And the model testing module is used for describing and constructing the characteristics of the unidentified data based on the characteristic construction mode of the data characteristic construction module to form a prediction set, and judging whether the variable is the sensitive field and the type of the sensitive field by using the obtained classification judgment model.
The above examples are only intended to illustrate the technical solution of the present invention, but not to limit it; although the present invention has been described in detail with reference to the foregoing embodiments, it will be understood by those of ordinary skill in the art that: the technical solutions described in the foregoing embodiments may still be modified, or some technical features may be equivalently replaced; and such modifications or substitutions do not depart from the spirit and scope of the corresponding technical solutions of the embodiments of the present invention.

Claims (10)

1. A sensitive data discovery method based on text recognition is characterized by comprising the following steps: the method comprises the following steps:
s01, sample data extraction, extracting a standardized service data table within the specified time as original sample data;
s02, constructing a training sample, collecting a text data set, and marking the keywords in the text data set by using a text marking tool to construct the training sample;
s03, training a sample labeling model, based on the training samples obtained in S02, training the text labeling model by using a two-way long and short memory network and a conditional random field;
s04, data feature construction, namely constructing feature variables for describing data features by combining the text annotation model obtained in S03 on the basis of original sample data of S01;
s05, constructing a training set, defining a sensitive data label, and depicting the label of the data set obtained in the S04 to form the training set for constructing a classification judgment model;
s06, constructing a classification judgment model, and performing variable classification model training by using a catboost algorithm according to the training set obtained in the S05 to form a variable prediction model;
and S07, testing a model, namely describing and constructing the characteristic of unidentified data in the production environment based on the characteristic construction mode of S04 to form a prediction set, and judging whether the variable is a sensitive field and the type of the sensitive field by utilizing the classification judgment model obtained in S06.

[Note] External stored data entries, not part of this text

import Literature.Geometry.Symplectic.SteinLiouvilleField
import Mathlib.Analysis.SpecialFunctions.Sqrt
import Mathlib.Analysis.Complex.Circle
import HarnessLib

/-!
# The rotation by a right angle in a plane, generated by a `2`-form

Topic `Literature/Geometry/Symplectic`; linear-algebra infrastructure for the symplectic
tubular neighbourhood of a symplectic surface (McLean, *The growth rate of symplectic homology
and affine varieties*, GAFA 2012, Lemma 5.14 with `k = 1`: "the structure group
`U(1) × ⋯ × U(1)`", i.e. the fibrewise rotations of the normal `2`-planes; fact seat of
`Literature.Geometry.Symplectic.mclean_divisorComplement_convex_four`).

Let `V` be a finite-dimensional real inner product space, `W ⊆ V` a `2`-plane with orthogonal
projection `Q`, and `o` a `2`-form on `V` which does not vanish on `W`. We construct, by explicit
formulas in `(Q, o)` — so that everything depends smoothly on these data — the operator
`Ω = Q A_o Q` (`planeOp`; `⟪Ω v, w⟫ = o(Q v, Q w)`, `A_o = formOp o` the skew operator
representing `o`), the positive number `a` with `Ω² = -a² Q` (`planeRotSq = a²`, half the
Hilbert–Schmidt norm of `Ω`), and **the rotation by a right angle** `J = a⁻¹ Ω` (`planeRot`):

* `planeRot_comp_planeRot` — `J² = -Q`; `starProjection_comp_planeRot`,
  `planeRot_comp_starProjection` — `Q J = J Q = J`; `inner_planeRot_left` — `J` is skew;
  `inner_planeRot_planeRot` — `J` is an isometry of `W`; `twoForm_planeRot_pos` —
  **`o(v, J v) > 0` for `0 ≠ v ∈ W`**: `J` is the rotation by `+π/2` for the orientation of `W`
  defined by `o` (this is McDuff–Salamon's `J = (-A²)^{-1/2} A`, Prop. 2.5.6, in the plane `W`,
  where `(-A²)^{1/2} = a Q`);
* `contDiffAt_planeRot` — `(Q, o) ↦ J` is `C^∞` wherever `a² > 0`.

Everything here is proved; no named facts (D-0026).

## References

* D. McDuff, D. Salamon, *Introduction to Symplectic Topology*, 3rd ed. (2017), Prop. 2.5.6,
  eqs. (2.5.12)–(2.5.14). [McDuffSalamon2017]
* M. McLean, *The growth rate of symplectic homology and affine varieties*, GAFA 22 (2012),
  Lemma 5.14. [Mclean2012]
-/

noncomputable section

open scoped RealInnerProductSpace ContDiff Topology
open Module Finset Function

namespace Literature.Geometry.Symplectic

variable {V : Type*} [NormedAddCommGroup V] [InnerProductSpace ℝ V] [FiniteDimensional ℝ V]

/-! ### Two-forms: elementary algebra -/

omit [FiniteDimensional ℝ V] in
/-- Antisymmetry of a `2`-form (a private copy of `Literature.Geometry.Kaehler.cam₂_swap`, kept
here to avoid the Kähler import closure). [folklore] -/
private theorem twoForm_swap' (o : V [⋀^Fin 2]→L[ℝ] ℝ) (v w : V) : o ![v, w] = -o ![w, v] := by
  rw [← alt2Flat_apply, ← alt2Flat_apply]
  have h := o.map_swap ![w, v] (show (0 : Fin 2) ≠ 1 by decide)
  have hs : (![w, v] ∘ Equiv.swap (0 : Fin 2) 1) = ![v, w] := by
    funext i; fin_cases i <;> rfl
  rw [hs] at h
  rw [alt2Flat_apply, alt2Flat_apply]
  exact h

omit [FiniteDimensional ℝ V] in
/-- A `2`-form vanishes on the diagonal. [folklore] -/
theorem twoForm_self (o : V [⋀^Fin 2]→L[ℝ] ℝ) (v : V) : o ![v, v] = 0 := by
  have h := twoForm_swap' o v v
  linarith

/-! ### The skew operator representing a `2`-form -/

/-- **The skew operator `A_o` representing the `2`-form `o`**: `⟪A_o v, w⟫ = o(v, w)`, written on
the standard orthonormal basis `e` of `V` as `A_o v = Σᵢ o(v, eᵢ) eᵢ` (McDuff–Salamon (2.5.12)),
as a continuous linear map. [cite: McDuffSalamon2017, Prop. 2.5.6 (2.5.12)] -/
def formOp (o : V [⋀^Fin 2]→L[ℝ] ℝ) : V →L[ℝ] V :=
  ∑ i, ((ContinuousLinearMap.apply ℝ ℝ (stdOrthonormalBasis ℝ V i)).comp (alt2Flat o)).smulRight
    (stdOrthonormalBasis ℝ V i)

/-- Unfolding of `formOp`. [folklore] -/
theorem formOp_apply (o : V [⋀^Fin 2]→L[ℝ] ℝ) (v : V) :
    formOp o v = ∑ i, o ![v, stdOrthonormalBasis ℝ V i] • stdOrthonormalBasis ℝ V i := by
  rw [formOp, _root_.sum_apply]
  refine Finset.sum_congr rfl fun i _ ↦ ?_
  rw [ContinuousLinearMap.smulRight_apply, ← alt2Flat_apply]
  rfl

/-- **`⟪A_o v, w⟫ = o(v, w)`** (McDuff–Salamon (2.5.12)). [cite: McDuffSalamon2017, Prop. 2.5.6 (2.5.12)] -/
theorem inner_formOp_left (o : V [⋀^Fin 2]→L[ℝ] ℝ) (v w : V) : ⟪formOp o v, w⟫ = o ![v, w] := by
  rw [formOp_apply, sum_inner]
  simp_rw [inner_smul_left, RCLike.conj_to_real]
  conv_rhs => rw [← (stdOrthonormalBasis ℝ V).sum_repr' w, ← alt2Flat_apply, map_sum]
  simp_rw [map_smul, smul_eq_mul, alt2Flat_apply]
  exact Finset.sum_congr rfl fun i _ ↦ mul_comm _ _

2. The sensitive data discovery method based on text recognition according to claim 1, wherein: in S02, labeling the keywords in the text data set by using a BIO labeling method: labeling each element as "B-X", "I-X", or "O"; wherein "X" indicates that the annotation element belongs to the type, "B-X" indicates that the fragment in which the element is located belongs to the type X and the element is at the beginning of the fragment, "I-X" indicates that the fragment in which the element is located belongs to the type X and the element is in the middle position of the fragment, and "O" indicates that the element does not belong to any type.

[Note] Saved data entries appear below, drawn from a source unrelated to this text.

import Summits.QuantumFields.YangMills.Theorems.BalabanUVNodesN15PerCubeGreenTwoGridNamedReg335HolderLetters
import Summits.QuantumFields.YangMills.Theorems.BalabanUVNodesN15PerCubeGreenTwoGridKnitDefectReg335Small
import HarnessLib

/-!
# N15 = NE2, road (c) — PROGRAMME (PC), (PC-E-N): n15-c∕373 FOR THE NAMED GREEN's FUNCTIONS — the threshold DISCHARGED by n15-c∕363's `letters_bookkeeping` on top of n15-c∕390;
# `∃ δ w₀ c₀ D`, majorant `D·((L^k)^{−1∕4} + o_B)·e^{−(δ∕16)|y−y′|_T}`, and the `_explicit` edition at `o_B := o_B^{H,expl}`; NO `∃ u′` (dag-n15-c g35, n15-c∕391)

Cell `pub-ymgap`, seat `pub-ymgap-dag-n15-c` (generation g35; R134 (a) seat, strategy s1 «first missing estimate»; HUMAN RULING D-0062; chair R424 venue).
`bears_on: R4∕N15 · K3⁸ SpineGivenEndpointR13SepCoPHV (stmt-QuantumFields-27366)`; filed `--kind proof --supports stmt-QuantumFields-27366 --as helper` — COUNT-NEUTRAL.
TWO theorems, 0 `def`, 0 `sorry`: `uN_idef_scGreenOp_of_reg335Holder_small` ∕ `…_small_explicit` = n15-c∕373's two theorems VERBATIM with the parent replaced by n15-c∕390, the
conclusions stated for THE named inverses `scGreenOp′ … U′` ∕ `scGreenOp … U` (n15-c∕388), and the `⟨u′, hu′, ·⟩` threading removed.  Imports BY NAME n15-c∕390 and n15-c∕355
`…KnitDefectReg335Small` (`letters_bookkeeping`); generator HOME `tools/g35/gf_wrap.py`; nothing in the tree is modified.
HONEST FRAMING ∕ LIMITS.  Bookkeeping over landed theorems (real algebra on the majorant only); MODEL two-grid setting (King tori, straight-holonomy pairing, one cube scale `ξ`); the
datum is the typed per-cube class as a HYPOTHESIS; nothing of [B9]∕[B11] asserted.  NE2⁺ NOT PRINTED ∕ NOT proved; N15 of record untouched (DISCHARGED AS CONSUMED, p687738); K3⁸ OPEN;
counts of record UNMOVED (typed 28∕28 · discharged 8∕27); one finite 𝕋⁴ at fixed ε per index — NOT infinite volume, NOT OS on ℝ⁴, NOT a mass gap, NOT Clay.  Restate-immune (no Theses import).
-/



set_option autoImplicit false

noncomputable section

open scoped BigOperators Matrix Matrix.Norms.L2Operator
open Finset

namespace Summit.QuantumFields.YangMills.BalabanUVNodes.N15.Gluing

open Real
open Literature.MathematicalPhysics.QuantumFieldTheory.Balaban1983to89
open Literature.MathematicalPhysics.QuantumFieldTheory.Balaban1983to89.B5Prop11Plancherel (Tor fine unitVec)
open Literature.MathematicalPhysics.QuantumFieldTheory.Balaban1983to89.B11SectG (BlockNorm HasMaj)
open Literature.MathematicalPhysics.QuantumFieldTheory.Balaban1983to89.T4EtaRateDefect (idef)
open Literature.MathematicalPhysics.QuantumFieldTheory.Balaban1983to89.B6UnitTorusCarrier (unitTorusGeo)
open Summit.QuantumFields.YangMills.BalabanUVNodes.N15.CurvedSpecies (Reg335HolderCube)
open Literature.MathematicalPhysics.QuantumFieldTheory.King1986 (aK aK_pos aK_le)
open Literature.MathematicalPhysics.QuantumFieldTheory.King1986.Torus (tdistT)
open Literature.MathematicalPhysics.QuantumFieldTheory.Balaban1983to89.B7Prop10InLambdaRec (one_add_pow_sub_one_le)
open Literature.Barriers.QuantumFields (traceForm)
open Summit.QuantumFields.YangMills.BalabanUVNodes.N15.BackgroundLayer (tCoefA tCoefC)
open Summit.QuantumFields.YangMills.BalabanUVNodes.N15.VectorPiece (kingPr)
open Summit.QuantumFields.YangMills.BalabanUVNodes.N15.MatrixSpecies (coordMat basisConst basisConst_nonneg liftBlk liftMap)
open Summit.QuantumFields.YangMills.BalabanUVNodes.N15.CurvedSpecies (gaugePair)
open Summit.QuantumFields.YangMills.BalabanUVNodes.N15.CovAvg (mprod kingSec ctauS)

variable {d : ℕ}

section Small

3. The sensitive data discovery method based on text recognition according to claim 2, wherein: in the step S03, the text annotation model includes a representation layer, a Bi-LSTM layer, and a CRF layer, wherein the representation layer, the Bi-LSTM layer, and the CRF layer are included in the text annotation model
Presentation layer: each unit in the sentence represents a vector formed by embedding characters or words;
Bi-LSTM layer: using the word embedding or word embedding vector obtained by the presentation layer as the input of each time step of the bidirectional LSTM; outputting respective scores of all labels of each word of the sentence through bidirectional LSTM layer training;
CRF layer: the layer uses the output of the Bi-LSTM layer, namely the emission probability matrix of all labels of each word, and the transition probability matrix calculated based on the text as the parameters of the original CRF model, finally obtains the probability of the label sequence, and selects the label class with the maximum probability value, namely the category of each word.

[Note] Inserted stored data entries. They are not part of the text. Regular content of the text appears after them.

import Mathlib
import HarnessLib
import Summits.HubbardSuperconductivity.HubbardSuperconductivity.Theorems.KLProgrammeKLRegimeEnginePairLadderSigned
import Summits.HubbardSuperconductivity.HubbardSuperconductivity.Theorems.KLProgrammeKLRegimeEnginePairLadderInsertion
import Summits.HubbardSuperconductivity.HubbardSuperconductivity.Theorems.KLProgrammeKLRegimeSplitEngineV9

/-!
# Route `KLProgramme` — crux K3, ENGINE child (gen-5 engine slot, (E2) row re-typed after E2-DRIVE): (E2-v9) `PairLadderStepAtV9` at `1 ≤ n`
# BY NAME from expansion-level data — `pairLadderStepAtV9_of_expansion`

Cell gate-hubbard-kl, seat hubbard-kl-k3c1-p1 (g4).  The (E2-v9) text (`…KLRegimeSplitEngineV9`, p1 g8; plan g12 (R12′)/(R13)) = (E2-v8) verbatim
with the `1 ≤ n` budget enlarged by the crossed particle–hole gains (X) `(P.Klam·U)²·(G.phGain n |k−k′|_𝕋 + G.phGain n |k+k′−Qm|_𝕋)` — the repair
of this seat's E2-DRIVE finding (evidence #17–#19 on stmt-HubbardSuperconductivity-19855: the crossed particle–hole increment at forward-exchange
external configurations is `≍ N₀U²` per scale, ungained; (ANG) was dropped as consumer-less, k3c1-p1 02:25Z / p1 02:27Z).  This file is the
by-name constructor: `pairLadderStepAtV8_of_expansion`'s inputs with the budget line enlarged by (X) (`klpls_signedStepReal_of_expansion`,
p469901, at `B := V8 budget + (X)`).  Bookkeeping only; nothing about the model is asserted.  0 kit.
-/

noncomputable section

namespace Summit.HubbardSuperconductivity.HubbardSuperconductivity.Theorems.KLRegimeSplit

set_option linter.dupNamespace false -- summit = problem name (single-conjunct summit), D-0017

open Finset Matrix Literature.MathematicalPhysics.QuantumLattice Literature.Probability.LatticeModels
open Summit.HubbardSuperconductivity.HubbardSuperconductivity.Theorems.KLProgrammeCooperResummation
open Summit.HubbardSuperconductivity.HubbardSuperconductivity.Theorems.KLProgrammeLegKernels

section Model

variable (L M : ℕ) [NeZero L] [NeZero M]
variable {F : Type*} [Fintype F] [DecidableEq F] [Nonempty F]

/-- **(E2-v9) at `1 ≤ n` from expansion-level data** — the E2-DRIVE repair text (p1 g8 `…SplitEngineV9`, plan g12 (R12′)/(R13)): as
`pairLadderStepAtV8_of_expansion`, with the budget enlarged by the crossed-channel gains (X) `(P.Klam·U)²·(phGain n |k−k′|_𝕋 + phGain n |k+k′−Qm|_𝕋)`
(`klpls_signedStepReal_of_expansion`, p469901, with `B := V8 budget + (X)`). -/
theorem pairLadderStepAtV9_of_expansion {G : GeoConsts} {P : SplitConsts} {Q : EngConsts} {β U μ : ℝ} {K₀ : TrigPolyC4v} {n : ℕ}
    (a₀ : F) (hn : 1 ≤ n)
    (hsplit : PairArrayAtV2 L M P Q β U μ K₀ (n - 1)) (hD : 0 ≤ P.C_W + klLegKappa * Q.CR * P.Klam ^ 3)
    (hsmall : G.bhi * (2 * |U| + (P.C_W + klLegKappa * Q.CR * P.Klam ^ 3) * U ^ 2) ≤ 1 / 3)
    (hexp : ∀ Qm : TorusSite 2 L, IsPairClassAt L Qm n →
      ∃ (K : Matrix (TorusSite 2 L × F) (TorusSite 2 L × F) ℂ) (z' : TorusSite 2 L × F → ℂ)
        (TK : Matrix (TorusSite 2 L × F) (TorusSite 2 L × F) ℂ) (m' : ℝ),
        0 ≤ m' ∧ (∀ x y, ‖K x y‖ ≤ m') ∧ m' * ∑ x, ‖z' x‖ ≤ 1 / 3 ∧ ∑ x, ‖z' x‖ ≤ G.bhi ∧
        (∑ p, ‖∑ b, z' (p, b)‖) - (∑ p, ∑ b, z' (p, b)).re ≤ 2 * klEdge G n (klTorusNorm L Qm) ∧ (∀ p, (∑ b, z' (p, b)).im = 0) ∧
        HasSum (fun j : ℕ => K * (-(Matrix.diagonal z' * K)) ^ j) TK ∧
        ∀ k ∈ klBall L μ K₀, ∀ k' ∈ klBall L μ K₀,
          ‖klPairAmplitude L M β U μ K₀ n Qm k k' - TK (k, a₀) (k', a₀)‖ +
            (‖K (k, a₀) (k', a₀) - klPairArray L M β U μ K₀ (n - 1) Qm k k'‖ +
              3 / 2 * (2 * |U| + (P.C_W + klLegKappa * Q.CR * P.Klam ^ 3) * U ^ 2) *
                ∑ b, ‖K (k, a₀) b - klPairArray L M β U μ K₀ (n - 1) Qm k b.1‖ * ‖z' b‖ +
              3 / 2 * m' * ∑ a, ‖z' a‖ * ‖K a (k', a₀) - klPairArray L M β U μ K₀ (n - 1) Qm a.1 k'‖ +
              9 / 4 * m' * (2 * |U| + (P.C_W + klLegKappa * Q.CR * P.Klam ^ 3) * U ^ 2) *
                ∑ a, ∑ b, ‖z' a‖ * ‖K a b - klPairArray L M β U μ K₀ (n - 1) Qm a.1 b.1‖ * ‖z' b‖) ≤
          drivePBar G P U (n - 1) + eremBar G P Q U β L (n - 1) + thermalBar G P U β n +
            legDressBarQ G P Q U n (legSliceCountT L β μ K₀ n ![k', Qm - k', Qm - k, k]) +
            (P.Klam * U) ^ 2 * (G.phGain n (klTorusNorm L (k - k')) + G.phGain n (klTorusNorm L (k + k' - Qm)))) :
    PairLadderStepAtV9 L M G P Q β U μ K₀ n := by
  have hm : 0 ≤ 2 * |U| + (P.C_W + klLegKappa * Q.CR * P.Klam ^ 3) * U ^ 2 := by
    have : 0 ≤ (P.C_W + klLegKappa * Q.CR * P.Klam ^ 3) * U ^ 2 := mul_nonneg hD (sq_nonneg U)
    have : 0 ≤ |U| := abs_nonneg U
    linarith
  refine ⟨fun h0 => absurd h0 (by omega), fun _ Qm hQm => ?_⟩
  obtain ⟨w, hb, hE, -, N, hN1, -, hbd⟩ := klpls_signedStepReal_of_expansion L M a₀
    (fun Qm => 2 * klEdge G n (klTorusNorm L Qm))
    (fun Qm k k' => drivePBar G P U (n - 1) + eremBar G P Q U β L (n - 1) + thermalBar G P U β n +
      legDressBarQ G P Q U n (legSliceCountT L β μ K₀ n ![k', Qm - k', Qm - k, k]) +
      (P.Klam * U) ^ 2 * (G.phGain n (klTorusNorm L (k - k')) + G.phGain n (klTorusNorm L (k + k' - Qm))))
    hm (fun Qm s t => klpli_pairArray_entry_le L M hsplit hD Qm s t) hsmall hexp Qm hQm
  exact ⟨w, hb, hE, N, hN1, hbd⟩

end Model

end Summit.HubbardSuperconductivity.HubbardSuperconductivity.Theorems.KLRegimeSplit

end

4. The sensitive data discovery method based on text recognition according to claim 1, wherein: in the step S06, a Catboost algorithm is used for carrying out variable classification model training, specifically, the method comprises the step of carrying out variable classification model training
The gradient lifting tree model is represented as an additive model of the decision tree:
Figure FDA0002294522700000021
wherein T (x; theta)m) Represents a decision tree, θmM is the number of the decision tree as a parameter of the decision tree;
firstly, determining an initial lifting tree f by adopting a forward distribution algorithm0(x) The model at step m is 0:
fm(x)=fm-1(x)+T(x;θm)
parameters for the next tree were determined by empirical risk minimization:
Figure FDA0002294522700000022
GBDT uses greedy targeting statistical method to process the average value of the labels corresponding to the typing variables for replacement, and the expression is:
Figure FDA0002294522700000023
where n denotes the number of samples, xi,kValue, Y, representing the k characteristic of the ith recordiIndicating the target label value corresponding to the ith record.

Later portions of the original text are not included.